▸ **Instructions to follow**
Go to the line that includes "fdiffZeta σ ≤ 1 / (σ - 1) - 0.73 := by" and retype it, then every line after it to the end of the data, adding nothing.
Start of Supplied records
/-- The ten-term lower bound `Σ_{n ∈ {2,3,4,5,7,8,9,11,13,16}} Λ(n) n^{−2}(1 + y + y²/2) ≤ −ζ'/ζ(s)` with
`y = c·(lower bound for log n)`, for `1 < s ≤ 2 − c`, `c ≥ 0`. [cite: McCurley1984ZFR, Lemma 3 (proof, (12))] -/
private theorem neg_logDeriv_zeta_re_ge_of {s c : ℝ} (hs1 : 1 < s) (hs : s ≤ 2 - c) (hc : 0 ≤ c) :
    Real.log 2 / 4 * (1 + c * 0.693147 + (c * 0.693147) ^ 2 / 2)
      + Real.log 3 / 9 * (1 + c * 1.098612 + (c * 1.098612) ^ 2 / 2)
      + Real.log 2 / 16 * (1 + c * (2 * 0.693147) + (c * (2 * 0.693147)) ^ 2 / 2)
      + Real.log 5 / 25 * (1 + c * 1.609437 + (c * 1.609437) ^ 2 / 2)
      + Real.log 7 / 49 * (1 + c * 1.945910 + (c * 1.945910) ^ 2 / 2)
      + Real.log 2 / 64 * (1 + c * (3 * 0.693147) + (c * (3 * 0.693147)) ^ 2 / 2)
      + Real.log 3 / 81 * (1 + c * (2 * 1.098612) + (c * (2 * 1.098612)) ^ 2 / 2)
      + Real.log 11 / 121 * (1 + c * 2.397895 + (c * 2.397895) ^ 2 / 2)
      + Real.log 13 / 169 * (1 + c * 2.564949 + (c * 2.564949) ^ 2 / 2)
      + Real.log 2 / 256 * (1 + c * (4 * 0.693147) + (c * (4 * 0.693147)) ^ 2 / 2)
      ≤ (-(deriv riemannZeta s / riemannZeta s)).re := by
  have hS := sum_vonMangoldt_div_rpow_le hs1 {2, 3, 4, 5, 7, 8, 9, 11, 13, 16}
  rw [Finset.sum_insert (by decide), Finset.sum_insert (by decide), Finset.sum_insert (by decide),
    Finset.sum_insert (by decide), Finset.sum_insert (by decide), Finset.sum_insert (by decide),
    Finset.sum_insert (by decide), Finset.sum_insert (by decide), Finset.sum_insert (by decide),
    Finset.sum_singleton] at hS
  have l2 := log_two_ge
  have l3 := log_three_ge
  have l5 := log_five_ge
  have l7 := log_seven_ge
  have l11 := log_eleven_ge
  have l13 := log_thirteen_ge'
  have t2 := vonMangoldt_div_rpow_ge (n := 2) (by norm_num) hs hc (L := 0.693147) (by norm_num)
    (by norm_num; linarith [l2])
  have t3 := vonMangoldt_div_rpow_ge (n := 3) (by norm_num) hs hc (L := 1.098612) (by norm_num)
    (by norm_num; linarith [l3])
  have t4 := vonMangoldt_div_rpow_ge (n := 4) (by norm_num) hs hc (L := 2 * 0.693147) (by norm_num)
    (by rw [show ((4 : ℕ) : ℝ) = (2 : ℝ) ^ 2 by norm_num, Real.log_pow]; push_cast; linarith)
  have t5 := vonMangoldt_div_rpow_ge (n := 5) (by norm_num) hs hc (L := 1.609437) (by norm_num)
    (by norm_num; linarith [l5])
  have t7 := vonMangoldt_div_rpow_ge (n := 7) (by norm_num) hs hc (L := 1.945910) (by norm_num)
    (by norm_num; linarith [l7])
  have t8 := vonMangoldt_div_rpow_ge (n := 8) (by norm_num) hs hc (L := 3 * 0.693147) (by norm_num)
    (by rw [show ((8 : ℕ) : ℝ) = (2 : ℝ) ^ 3 by norm_num, Real.log_pow]; push_cast; linarith)
  have t9 := vonMangoldt_div_rpow_ge (n := 9) (by norm_num) hs hc (L := 2 * 1.098612) (by norm_num)
    (by rw [show ((9 : ℕ) : ℝ) = (3 : ℝ) ^ 2 by norm_num, Real.log_pow]; push_cast; linarith)
  have t11 := vonMangoldt_div_rpow_ge (n := 11) (by norm_num) hs hc (L := 2.397895) (by norm_num)
    (by norm_num; linarith [l11])
  have t13 := vonMangoldt_div_rpow_ge (n := 13) (by norm_num) hs hc (L := 2.564949) (by norm_num)
    (by norm_num; linarith [l13])
  have t16 := vonMangoldt_div_rpow_ge (n := 16) (by norm_num) hs hc (L := 4 * 0.693147) (by norm_num)
    (by rw [show ((16 : ℕ) : ℝ) = (2 : ℝ) ^ 4 by norm_num, Real.log_pow]; push_cast; linarith)
  rw [vonMangoldt_two, vonMangoldt_three, vonMangoldt_four, vonMangoldt_five, vonMangoldt_seven,
    vonMangoldt_eight, vonMangoldt_nine, vonMangoldt_eleven, vonMangoldt_thirteen, vonMangoldt_sixteen] at hS
  rw [vonMangoldt_two] at t2
  rw [vonMangoldt_three] at t3
  rw [vonMangoldt_four] at t4
  rw [vonMangoldt_five] at t5
  rw [vonMangoldt_seven] at t7
  rw [vonMangoldt_eight] at t8
  rw [vonMangoldt_nine] at t9
  rw [vonMangoldt_eleven] at t11
  rw [vonMangoldt_thirteen] at t13
  rw [vonMangoldt_sixteen] at t16
  norm_num at t2 t3 t4 t5 t7 t8 t9 t11 t13 t16 hS ⊢
  linarith

/-- **`−ζ'/ζ(s) ≥ 0.5738` for `1 < s ≤ 1.9`** (prime powers `n ≤ 16`). [cite: McCurley1984ZFR, Lemma 3 (12)] -/
theorem neg_logDeriv_zeta_re_ge_19 {s : ℝ} (hs1 : 1 < s) (hs : s ≤ 1.9) :
    (0.5738 : ℝ) ≤ (-(deriv riemannZeta s / riemannZeta s)).re := by
  have h := neg_logDeriv_zeta_re_ge_of (c := 0.1) hs1 (by norm_num; linarith) (by norm_num)
  have l2 := log_two_ge
  have l3 := log_three_ge
  have l5 := log_five_ge
  have l7 := log_seven_ge
  have l11 := log_eleven_ge
  have l13 := log_thirteen_ge'
  norm_num at h l2 l3 l5 l7 l11 l13 ⊢
  linarith

/-- **`−ζ'/ζ(s) ≥ 0.6869` for `1 < s ≤ 1.76`** (prime powers `n ≤ 16`). [cite: McCurley1984ZFR, Lemma 3 (12)] -/
theorem neg_logDeriv_zeta_re_ge_176 {s : ℝ} (hs1 : 1 < s) (hs : s ≤ 1.76) :
    (0.6869 : ℝ) ≤ (-(deriv riemannZeta s / riemannZeta s)).re := by
  have h := neg_logDeriv_zeta_re_ge_of (c := 0.24) hs1 (by norm_num; linarith) (by norm_num)
  have l2 := log_two_ge
  have l3 := log_three_ge
  have l5 := log_five_ge
  have l7 := log_seven_ge
  have l11 := log_eleven_ge
  have l13 := log_thirteen_ge'
  norm_num at h l2 l3 l5 l7 l11 l13 ⊢
  linarith

/-! ## `σ₁` ranges and the sharpened Lemma 3 -/

/-- `σ₁ ≤ 1.9` for `0 ≤ σ ≤ 1.3` (`√(1+4σ²) ≤ 2.8`). [cite: McCurley1984ZFR, §2 (definition of σ₁)] -/
theorem sigmaOne_le_19 {σ : ℝ} (hσ0 : 0 ≤ σ) (hσ : σ ≤ 1.3) : sigmaOne σ ≤ 1.9 := by
  unfold sigmaOne
  have h : Real.sqrt (1 + 4 * σ ^ 2) ≤ 2.8 := by
    rw [show (2.8 : ℝ) = Real.sqrt (2.8 ^ 2) by rw [Real.sqrt_sq (by norm_num)]]
    exact Real.sqrt_le_sqrt (by nlinarith)
  linarith

/-- `σ₁ ≤ 1.76` for `0 ≤ σ ≤ 1.15` (`√(1+4σ²) ≤ 2.52`). [cite: McCurley1984ZFR, §2 (definition of σ₁)] -/
theorem sigmaOne_le_176 {σ : ℝ} (hσ0 : 0 ≤ σ) (hσ : σ ≤ 1.15) : sigmaOne σ ≤ 1.76 := by
  unfold sigmaOne
  have h : Real.sqrt (1 + 4 * σ ^ 2) ≤ 2.52 := by
    rw [show (2.52 : ℝ) = Real.sqrt (2.52 ^ 2) by rw [Real.sqrt_sq (by norm_num)]]
    exact Real.sqrt_le_sqrt (by nlinarith)
  linarith

/-- **McCurley's Lemma 3 (zeta term), `1 < σ ≤ 1.3`: `f_ζ(σ) ≤ 1/(σ−1) − 0.73`** [McCurley: `0.7833`].
[cite: McCurley1984ZFR, Lemma 3] -/
theorem fdiffZeta_le_sharp13 {σ : ℝ} (hσ : 1 < σ) (hσ' : σ ≤ 1.3) :
    fdiffZeta σ ≤ 1 / (σ - 1) - 0.73 := by
  have h1 := neg_logDeriv_zeta_re_le_13 hσ hσ'
  have h2 := neg_logDeriv_zeta_re_ge_19 (one_lt_sigmaOne hσ.le) (sigmaOne_le_19 (by linarith) hσ')
  have h3 := mul_le_mul kappa_gt.le h2 (by norm_num) kappa_pos.le
  unfold fdiffZeta
  linarith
End of Supplied records
▸ **Exercise result**
    fdiffZeta σ ≤ 1 / (σ - 1) - 0.73 := by
  have h1 := neg_logDeriv_zeta_re_le_13 hσ hσ'
  have h2 := neg_logDeriv_zeta_re_ge_19 (one_lt_sigmaOne hσ.le) (sigmaOne_le_19 (by linarith) hσ')
  have h3 := mul_le_mul kappa_gt.le h2 (by norm_num) kappa_pos.le
  unfold fdiffZeta
  linarith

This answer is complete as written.